Motivated by reason, logic and fairness, they question all expectations, and will meet an expectation only if they believe it’s justified. They wake up and think, “What needs to get done today, and why?” 

Obligers

Motivated by external accountability, they tend to be “people pleasers” who respond readily to outer expectations but struggle to meet inner expectations. They wake up and think, “What must I do today?”

Rebels

They resist control, even self-control, and enjoy flouting rules and expectations. They resist all expectations, inner and outer alike. They wake up and think, “What do I want to do today?”

Got your category? Cool. If not, roll with one that’s close enough. You’ll need one to personalize your motivation.

Personalize Your Motivation

Personalizing motivation is all about picking the right strategy for you. Some categories (Upholder, Questioner) have multiple motivators, while others (Obliger, Rebel) are more specific and have limited motivators. That’s why it’s important to know whether you’re some one who can be motivated in multiple ways or need a very specific motivator.

Ready? Let’s scroll. Find your category and you’ll see personalized motivators below it.

Upholders

Schedule a Habit

If it’s on an upholder’s calendar or planner, they’ll be motivated to respond quickly to the expectation and get it done.  When it’s on the calendar repeatedly, the habit gets reinforced.

Monitor a Habit

Upholders don’t mind tracking progress. Pedometers and Fitbits work well for these folks to stay active. Scales help them with weight loss.

From: Better than Before: Mastering the Habits of Our Everyday Lives

Research shows that wearing a pedometer and trying to hit a goal does make people more physically active.

(To order the pedometer I’d recommend, click here).

(To check out the best Fitbits, click here.)

Check your weight, daily.

I know, weighing yourself everyday seems a bit overboard, but research says it works.

From: Better than Before: Mastering the Habits of Our Everyday Lives

Current research shows that weighing each day – which may strike some people as excessive – is associated with losing weight and keeping it off.

(To see the best scale for upholders, click here).

Questioners

Schedule a Habit

If it makes sense, a Questioner will put it on the calendar.
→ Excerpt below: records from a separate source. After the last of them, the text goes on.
/-- **Diagonal base data** for Def. 3.3 (iii) data `dm` over `D₀` and a base category `D`: a functor `F : D ⥤ D₀`; at every
`A`, ℕ-valued coordinates `κ_i : Φ₀(F A) →* ℤ_{≥0}` (multiplicities along the Galois orbits of components, Rmk. 3.3.1) with a
distinguished index `i₀`, and a diagonal `d_A ∈ Φ₀(F A)` (the reduced special fibre) of coordinates `1` such that an element all
of whose coordinates equal `c` is `d_A^c`; the constants have divisors in `⟨[d_A]⟩` and `[d_A]` is the divisor of a constant;
the pull-backs of `Φ₀` along `F`-images are injective and reflect divisibility. [cite: MochizukiEtTh2009, Def 3.6 p.77] -/
structure DiagonalBase {D₀ : Type u₀} [Category.{v₀} D₀] (dm : DivisorMonoids.{u₀, v₀, 0} D₀)
    (D : Type u) [Category.{v} D] : Type (max u₀ v₀ u v 1) where
  /-- the base functor `D → D₀` -/
  F : D ⥤ D₀
  /-- the index set of the coordinates of `Φ₀(F A)` -/
  I : D → Type
  /-- a distinguished coordinate index -/
  i₀ : ∀ A : D, I A
  /-- the coordinates `Φ₀(F A) → ℤ_{≥0}` -/
  κ : ∀ A : D, I A → ((dm.Φ₀.obj (op (F.obj A)) : Type) →* Multiplicative ℕ)
  /-- the diagonal `d_A ∈ Φ₀(F A)` (the reduced special fibre) -/
  d : ∀ A : D, (dm.Φ₀.obj (op (F.obj A)) : Type)
  /-- every coordinate of the diagonal is `1` -/
  κ_d : ∀ (A : D) (i : I A), κ A i (d A) = Multiplicative.ofAdd 1
  /-- an element all of whose coordinates equal `c` is `d_A^c` -/
  eq_pow_of_κ_eq : ∀ (A : D) (m : (dm.Φ₀.obj (op (F.obj A)) : Type)) (c : ℕ),
    (∀ i : I A, κ A i m = Multiplicative.ofAdd c) → m = d A ^ c
  /-- the divisor of every constant function is a power of `[d_A]` -/
  div₀_mem_zpowers : ∀ (A : D) (b : (dm.B₀.obj (op (F.obj A)) : Type)), b ∈ dm.F₀ (op (F.obj A)) →
    dm.div₀ _ b ∈ Subgroup.zpowers (Algebra.GrothendieckGroup.of (d A))
  /-- `[d_A]` is the divisor of some constant function (`ϖ`) -/
  exists_div₀_eq : ∀ A : D, ∃ b ∈ dm.F₀ (op (F.obj A)), dm.div₀ _ b = Algebra.GrothendieckGroup.of (d A)
  /-- pull-backs of `Φ₀` along `F`-images are injective -/
  hΦinj : ∀ {A B : D} (f : A ⟶ B), Injective (dm.Φ₀.map (F.map f).op).hom
  /-- pull-backs of `Φ₀` along `F`-images reflect divisibility -/
  hΦrefl : ∀ {A B : D} (f : A ⟶ B) (a b : dm.Φ₀.obj (op (F.obj B))),
    (dm.Φ₀.map (F.map f).op).hom a ∣ (dm.Φ₀.map (F.map f).op).hom b → a ∣ b

namespace DiagonalBase

variable {D₀ : Type u₀} [Category.{v₀} D₀] {dm : DivisorMonoids.{u₀, v₀, 0} D₀}
  (hpf : ∀ Y : D₀ᵒᵖ, IsPerfFactorialCof (dm.Φ₀.obj Y)) {D : Type u} [Category.{v} D] (P : DiagonalBase dm D)

/-- `d_A ≠ 1` (its coordinates are `1`). [cite: MochizukiEtTh2009, Prop 3.2 p.70] -/
theorem d_ne_one (A : D) : P.d A ≠ 1 := fun h => by
  have h2 := P.κ_d A (P.i₀ A)
  rw [h, map_one] at h2
  exact one_ne_zero (ofAdd_eq_one.mp h2.symm)

/-- **An element of `Φ₀(F A)^pf` all of whose coordinates agree is (a root of) a power of the diagonal**: it lies in the image
of `⟨d_A⟩^pf → Φ₀(F A)^pf`. [cite: MochizukiEtTh2009, Prop 3.2 p.70] -/
theorem mem_mrange_map_powersHom_of_forall_eq (A : D) (a : Perfection (dm.Φ₀.obj (op (P.F.obj A))))
    (h : ∀ i : P.I A, Perfection.map (P.κ A i) a = Perfection.map (P.κ A (P.i₀ A)) a) :
    a ∈ MonoidHom.mrange (Perfection.map (powersHom (dm.Φ₀.obj (op (P.F.obj A))) (P.d A))) := by
  obtain ⟨⟨m, n⟩, rfl⟩ := Perfection.mk_surjective a
  -- every coordinate of `m` equals its `i₀`-th coordinate
  have hcoord : ∀ i : P.I A, P.κ A i m = P.κ A (P.i₀ A) m := by
    intro i
    have hi := h i
    simp only [Perfection.map_mk] at hi
    obtain ⟨N, hN⟩ := Perfection.mk_eq_mk_iff.mp hi
    have hN' := congrArg Multiplicative.toAdd hN
    simp only [toAdd_pow, smul_eq_mul] at hN'
    exact Multiplicative.toAdd.injective (Nat.eq_of_mul_eq_mul_left (Nat.mul_pos N.pos n.pos) hN')
  have hm : m = P.d A ^ Multiplicative.toAdd (P.κ A (P.i₀ A) m) :=
    P.eq_pow_of_κ_eq A m _ fun i => by rw [hcoord i, ofAdd_toAdd]
  refine ⟨Perfection.mk (Multiplicative.ofAdd (Multiplicative.toAdd (P.κ A (P.i₀ A) m))) n, ?_⟩
  rw [Perfection.map_mk, powersHom_apply, toAdd_ofAdd, ← hm]

/-- `⟨d_A⟩^pf → Φ₀(F A)^pf` is injective (read at the coordinate `i₀`). [cite: MochizukiEtTh2009, Prop 3.2 p.70] -/
theorem map_powersHom_injective (A : D) :
    Injective (Perfection.map (powersHom (dm.Φ₀.obj (op (P.F.obj A))) (P.d A))) := by
  intro x y hxy
  obtain ⟨⟨c, n⟩, rfl⟩ := Perfection.mk_surjective x
  obtain ⟨⟨c', n'⟩, rfl⟩ := Perfection.mk_surjective y
  simp only [Perfection.map_mk, powersHom_apply] at hxy
  obtain ⟨N, hN⟩ := Perfection.mk_eq_mk_iff.mp hxy
  -- read the relation at the coordinate `i₀`
  have hN' := congrArg (fun m => Multiplicative.toAdd (P.κ A (P.i₀ A) m)) hN
  simp only [← pow_mul, map_pow, P.κ_d, toAdd_pow, toAdd_ofAdd, smul_eq_mul, mul_one] at hN'
  change Perfection.mk c n = Perfection.mk c' n'
  refine Perfection.mk_eq_mk_iff.mpr ⟨N, ?_⟩
  apply Multiplicative.toAdd.injective
  simp only [toAdd_pow, smul_eq_mul]
  -- `hN'` : toAdd c * (N * n') = toAdd c' * (N * n)
  rw [mul_comm, hN', mul_comm]

/-- `ι(d_A) ≠ 1` in `Φ₀^ℝ(F A)` (`Φ₀^pf ↪ Φ₀^rlf`, `Φ₀` sharp). [cite: MochizukiEtTh2009, Def 3.6 p.77] -/
theorem toRealification_d_ne_one (A : D) :
    (hpf (op (P.F.obj A))).weak.toRealification (Perfection.of _ (P.d A)) ≠ 1 := by
  intro h
  have h1 := PfImageWeak.toRealification_injective (hpf (op (P.F.obj A))).weak (h.trans (map_one _).symm)
  rw [Perfection.of_apply, Perfection.mk_eq_one_iff_of_isSharp (hpf _).weak.isDivisorial.isSharp] at h1
  exact P.d_ne_one A h1

/-- `Φ(A) := im(Φ₀(F A)^pf → Φ₀(F A)^rlf)` (weak realification map; print's `Φ`). [cite: MochizukiEtTh2009, Def 3.6 p.76] -/
def pfImage (A : Dᵒᵖ) : Submonoid ((RealifiedDivisorMonoids.ofRlfZWeak dm hpf).ΦR.obj (op (P.F.obj A.unop))) :=
  MonoidHom.mrange (hpf (op (P.F.obj A.unop))).weak.toRealification

/-- The diagonal image `ι(⟨d_A⟩^pf) ⊆ Φ(A)`: the classes of the roots `(d_A^c)^{1/n}` — it will be `Φ^{bs-fld}(A)`.
[cite: MochizukiEtTh2009, Def 3.6 p.77] -/
def diagImage (A : Dᵒᵖ) : Submonoid ((RealifiedDivisorMonoids.ofRlfZWeak dm hpf).ΦR.obj (op (P.F.obj A.unop))) :=
  MonoidHom.mrange ((hpf (op (P.F.obj A.unop))).weak.toRealification.comp
    (Perfection.map (powersHom (dm.Φ₀.obj (op (P.F.obj A.unop))) (P.d A.unop))))

/-- `ι(⟨d⟩^pf) ⊆ Φ`. [cite: MochizukiEtTh2009, Def 3.6 p.77] -/
theorem diagImage_le_pfImage (A : Dᵒᵖ) : P.diagImage hpf A ≤ P.pfImage hpf A := by
  rintro _ ⟨a, rfl⟩
  exact ⟨_, rfl⟩

/-- `ι(⟨d⟩^pf)` is monoprime (`≅ (ℤ_{≥0})^pf ≅ ℚ_{≥0}`). [cite: MochizukiEtTh2009, Def 3.6 p.77] -/
theorem isMonoprime_diagImage (A : Dᵒᵖ) : IsMonoprime ↥(P.diagImage hpf A) := by
  have hinj : Injective ((hpf (op (P.F.obj A.unop))).weak.toRealification.comp
      (Perfection.map (powersHom (dm.Φ₀.obj (op (P.F.obj A.unop))) (P.d A.unop)))) :=
    (PfImageWeak.toRealification_injective (hpf _).weak).comp (P.map_powersHom_injective A.unop)
  exact IsMonoprime.of_mulEquiv
    (MulEquiv.ofBijective _ ⟨fun _ _ h => hinj (congrArg Subtype.val h), MonoidHom.mrangeRestrict_surjective _⟩)
    (PerfectionPrimes.isMonoprime_perfection isMonoprime_multiplicative_nat)

/-- `ι^gp([d_A]^k) = [ι(d_A)]^k` in `(Φ₀^ℝ)^gp` (THE weak realification data: `ι^gp = gpMap (Φ₀ → Φ₀^rlf)`).
[cite: MochizukiEtTh2009, Def 3.6 p.76] -/
theorem toRlfGp_of_d_zpow (A : D) (k : ℤ) :
    ((RealifiedDivisorMonoids.realDataWeak dm hpf).toRlfGp (P.F.obj A) (Algebra.GrothendieckGroup.of (P.d A) ^ k) :
        Algebra.GrothendieckGroup (hpf (op (P.F.obj A))).weak.Rlf) =
      (Algebra.GrothendieckGroup.of ((hpf (op (P.F.obj A))).weak.toRealification (Perfection.of _ (P.d A))) :
        Algebra.GrothendieckGroup (hpf (op (P.F.obj A))).weak.Rlf) ^ k := by
  rw [map_zpow,
    show ((RealifiedDivisorMonoids.realDataWeak dm hpf).toRlfGp (P.F.obj A) (Algebra.GrothendieckGroup.of (P.d A)) :
        Algebra.GrothendieckGroup (hpf (op (P.F.obj A))).weak.Rlf) =
      (Algebra.GrothendieckGroup.of ((hpf (op (P.F.obj A))).weak.toRealification (Perfection.of _ (P.d A))) :
        Algebra.GrothendieckGroup (hpf (op (P.F.obj A))).weak.Rlf) from MonGp.map_of _ _]
  rfl

/-- **`ι(⟨d⟩^pf) ⊆ ℝ·Φ₀^cnst`**: `[ι((d^c)^{1/n})]^n = [ι(d^c)] = ι^gp([d]^c) ∈ ℝ·Φ₀^cnst` (`[d]` is the divisor of a constant,
`Φ₀^cnst ⊆ ℝ·Φ₀^cnst`), and `ℝ·Φ₀^cnst` is root-closed. [cite: MochizukiEtTh2009, Def 3.6 p.76] -/
theorem of_mem_cnstR_of_mem_diagImage (A : Dᵒᵖ) {x : (RealifiedDivisorMonoids.ofRlfZWeak dm hpf).ΦR.obj (op (P.F.obj A.unop))}
    (hx : x ∈ P.diagImage hpf A) :
    Algebra.GrothendieckGroup.of x ∈ (RealifiedDivisorMonoids.ofRlfZWeak dm hpf).cnstR (op (P.F.obj A.unop)) := by
  obtain ⟨a, rfl⟩ := hx
  obtain ⟨⟨c, n⟩, rfl⟩ := Perfection.mk_surjective a
  have hM := hpf (op (P.F.obj A.unop))
  refine (RealifiedDivisorMonoids.ofRlfZWeak dm hpf).cnstR_root _ _ n ?_
  -- `[ι(d^c)] = ι^gp(div₀(b^c)) ∈ ℝ·Φ₀^cnst` since `Φ₀^cnst ⊆ ℝ·Φ₀^cnst`
  obtain ⟨b, hb, hbd⟩ := P.exists_div₀_eq A.unop
  have key := (RealifiedDivisorMonoids.ofRlfZWeak dm hpf).cnst_le_cnstR (op (P.F.obj A.unop)) (b ^ Multiplicative.toAdd c)
    (pow_mem hb _)
  have hb' : dm.div₀ (op (P.F.obj A.unop)) (b ^ Multiplicative.toAdd c) =
      Algebra.GrothendieckGroup.of (P.d A.unop ^ Multiplicative.toAdd c) := by
    rw [map_pow, hbd, map_pow]
  change EtaleTheta.gpMap _ (dm.div₀ (op (P.F.obj A.unop)) (b ^ Multiplicative.toAdd c)) ∈ _ at key
  rw [hb'] at key
  -- the `n`-th power of the class of `ι((d^c)^{1/n})` is `[ι(d^c)]`
  have e : Algebra.GrothendieckGroup.of ((hM.weak.toRealification.comp
      (Perfection.map (powersHom _ (P.d A.unop)))) (Perfection.mk c n)) ^ (n : ℕ) =
      EtaleTheta.gpMap ((RealifiedDivisorMonoids.ofRlfZWeak dm hpf).toR (op (P.F.obj A.unop)))
        (Algebra.GrothendieckGroup.of (P.d A.unop ^ Multiplicative.toAdd c)) := by
    rw [← map_pow, ← map_pow, Perfection.mk_pow_self, EtaleTheta.gpMap_of]
    rfl
  exact (congrArg (· ∈ (RealifiedDivisorMonoids.ofRlfZWeak dm hpf).cnstR (op (P.F.obj A.unop))) e).mpr key

/-! ### The realified coordinates and `Φ ∩ ℝ·Φ₀^cnst ⊆ ι(⟨d⟩^pf)` -/

/-- **The realified coordinate `κ_i^rlf : Φ₀(F A)^rlf → (ℤ_{≥0})^rlf`** over `κ_i^pf` (weak universal property of the
realification, [FrdI] Prop. 5.3). [cite: MochizukiFrdI2008, Prop. 5.3 p.103] -/
theorem exists_coordRlf (A : D) (i : P.I A) :
    ∃ χ : (hpf (op (P.F.obj A))).weak.Rlf →* PiNatRlfWeak.natWeak.Rlf,
      χ.comp (hpf (op (P.F.obj A))).weak.toRealification =
        PiNatRlfWeak.natWeak.toRealification.comp (Perfection.map (P.κ A i)) :=
  (RlfUniversalWeak.existsUnique_map (hpf _).weak (hpf _).rlfCofinal PiNatRlfWeak.natWeak
    PiNatRlfWeak.natWeak.supports_rlf_R _).exists

/-- The realified coordinate on the image of `Φ₀^pf`. [cite: MochizukiFrdI2008, Prop. 5.3 p.103] -/
theorem coordRlf_apply {A : D} {i : P.I A} {χ : (hpf (op (P.F.obj A))).weak.Rlf →* PiNatRlfWeak.natWeak.Rlf}
    (hχ : χ.comp (hpf (op (P.F.obj A))).weak.toRealification =
      PiNatRlfWeak.natWeak.toRealification.comp (Perfection.map (P.κ A i)))
    (a : Perfection (dm.Φ₀.obj (op (P.F.obj A)))) :
    χ ((hpf (op (P.F.obj A))).weak.toRealification a) = PiNatRlfWeak.natWeak.toRealification (Perfection.map (P.κ A i) a) := by
  have h := DFunLike.congr_fun hχ a
  rwa [MonoidHom.comp_apply, MonoidHom.comp_apply] at h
When it’s on the calendar repeatedly, the habit gets reinforced.

Monitor a Habit

Questioners don’t mind tracking progress. Pedometers and Fitbits encourage these folks to get moving.

From: Better than Before: Mastering the Habits of Our Everyday Lives

Research shows that wearing a pedometer and trying to hit a goal does make people more physically active.

(To order the pedometer I’d recommend, click here).

(To check out the best Fitbits, click here.)

In addition to counting steps, a daily weigh-in can lead to pounds lost by Questioners.

Check your weight, daily.

I know, weighing yourself everyday seems a bit overboard, but research says it works.

From: Better than Before: Mastering the Habits of Our Everyday Lives

Current research shows that weighing each day – which may strike some people as excessive – is associated with losing weight and keeping it off.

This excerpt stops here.